He pulled a laser cutter from all the gear Diffuso had shoved into the overloaded pack. “We are lucky the ropes are red. Cut one into sections and tie them around trees as you go so there is an easy to identify path back here, or for us to get to you. We’ll have to take the gear up to them in loads.”
While Diane sliced several long sections of her rope, Mario started to pull lots of food out of the big pack so he could add other items into it.
Ajax looked at the remaining gear for a few seconds. He frowned and looked around.
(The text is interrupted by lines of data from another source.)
import Summits.HubbardSuperconductivity.HubbardSuperconductivity.Theorems.AnisotropyChordTransferFibre3RowCBand
import Summits.HubbardSuperconductivity.HubbardSuperconductivity.Theorems.AnisotropyChordTransferFibre3RowCL2N01998

/-!
# Route `AnisotropyChord` / H0 rotor rung, LEVEL 2 row C (KT-2b), BANDED η-FACTORISED SHARP program: the cell `ν ∈ [1998, 2398]/10⁶`, `a ∈ [3/10, 3/5]`

One `(ν, a)`-cell of the `∀L ≥ 128` kernel certificate of the off-pole tail bound (KT-2b″) with the PartN41-E §1 window-shell
cancellation, the η²-factorised evaluation AND the manifold t-band in the `t·R̄` slots (`…RowCBand`: `rowCEFT`):
★ `cellT01998A0300_rowC` : `RowC.rowCCellCheckFT colN01998 3/10 3/5 440/100 29/20 (50, 24) = true` (one kernel `decide`), composed with
`RowC.offPoleTail_of_rowCCheckFT`, the column's X-sum bracket `xsN01998` and p2's `colN01998_check`:
★★ `offPoleTailT_cellN01998A0300`: for EVERY `L ≥ 128` and every ground two-magnon profile (`0 ≤ Δ < 1`) with `ν`, `a` in the cell,
`‖R′‖² − P − lowN ≤ (29/20)·η_eff·(2ε₁ − T⁺)·U`.  (Supersedes the crude/sharp constants of `…RowCL2N/L2S01998…` on this cell.)
Prover seat `hubbard-h0-rotor-p1` g28–g29 (route lead); helper for piece A = stmt-HubbardSuperconductivity-23918 of rung 19089
(`--supports`, helper class).  Nothing here proves superconductivity in the Hubbard model; one kernel-certified piece of ONE
conditional reduction (the GM₃ ∀L certificate, Level-2 row C = KT-2b); the rotor TARGET as originally worded stays FALSE (g15 verdict).
Mathlib + the tree only; no sorry.  Generated by p1 g28–g29 rowc/mkfiles.py (HOME/hubbard-h0-rotor-p1/rowc/).
-/

set_option linter.dupNamespace false
set_option autoImplicit false

open Literature.Analysis.ValidatedNumerics

namespace Summit.HubbardSuperconductivity.HubbardSuperconductivity.Theorems.AnisotropyChord.Transfer.Fibre3.L2.KT2b

open L2.N1

/-- ★ the banded η-factorised sharp row-C `RExpr` cell check passes with `b = 29/20` on `a ∈ [3/10, 3/5]` over the column `colN01998`. -/
theorem cellT01998A0300_rowC :
    RowC.rowCCellCheckFT colN01998 ((3 : ℚ) / 10) ((3 : ℚ) / 5) ((440 : ℚ) / 100) ((29 : ℚ) / 20) (50, 24) = true := by
  decide +kernel

/-- ★★ on this cell, for EVERY `L ≥ 128` and every ground profile: `‖R′‖² − P − lowN ≤ (29/20)·η_eff·(2ε₁ − T⁺)·U`. -/
theorem offPoleTailT_cellN01998A0300 (L : ℕ) [NeZero L] (hL : 128 ≤ L) {Δ lam2 : ℝ} {f : Tor L → ℝ} (hΔ0 : 0 ≤ Δ) (hΔ1 : Δ < 1)
    (hf : IsGroundTwoMagnon L Δ lam2 f)
    (hν1 : (1998 : ℝ) / 1000000 ≤ lam2 / (2 * Real.pi / L) ^ 2) (hν2 : lam2 / (2 * Real.pi / L) ^ 2 ≤ (2398 : ℝ) / 1000000)
    (ha1 : ((3 : ℝ) / 10) ≤ Δ * f (K1 L)) (ha2 : Δ * f (K1 L) ≤ ((3 : ℝ) / 5)) :
    (ip L (resid L Δ f) (resid L Δ f)).re - polePart L Δ f - lowNormPart L Δ f
      ≤ ((29 : ℝ) / 20) * etaEff L lam2 * (2 * eps1 L - Tplus L Δ f) * Uunit L Δ f := by
  have h := RowC.offPoleTail_of_rowCCheckFT L colN01998 ((3 : ℚ) / 10) ((3 : ℚ) / 5) ((440 : ℚ) / 100) ((29 : ℚ) / 20) (50, 24) 1000000
    cellT01998A0300_rowC colN01998_check xsN01998 hL hΔ0 hΔ1 hf
    (by simpa [colN01998] using hν1) (by simpa [colN01998] using hν2) (by push_cast; simpa using ha1) (by push_cast; simpa using ha2)
  simpa using h

end Summit.HubbardSuperconductivity.HubbardSuperconductivity.Theorems.AnisotropyChord.Transfer.Fibre3.L2.KT2b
Fairfax noticed as he secured a few extra survival items onto his pack. “Problem?”
Ajax continued to look around, “Did your family ever use a skid when you found a bunch of good stuff in a trash pile?”
“Yeah… especially when there was snow on the ground…” Fairfax snapped his fingers in sudden understanding. “We could build a couple of skids!”
“Out of what, though?” Ajax asked as he continued to look around.
Mario frowned, “Guys we need to get moving…”
Dakota spoke up even as he got the first readings on Diffuso and used an injector to administer some recommended medicine. “Mario, chill for a sec. You need to listen to these two.”
As Mario shrugged, Dakota continued, “So Double Xs, what is a skid? And why should we spend time building one?”
“Double Xs?” Ajax asked with a frown.
“Yeah,” Mario stated with a smirk. “It’s a nickname some of the camp cadets have started to call you after we found out you were the ones stealing the extra food. It’s a combination of you both having Xs in your name and the unexplained and still unknown way you managed to sneak in and grab so much without getting caught.”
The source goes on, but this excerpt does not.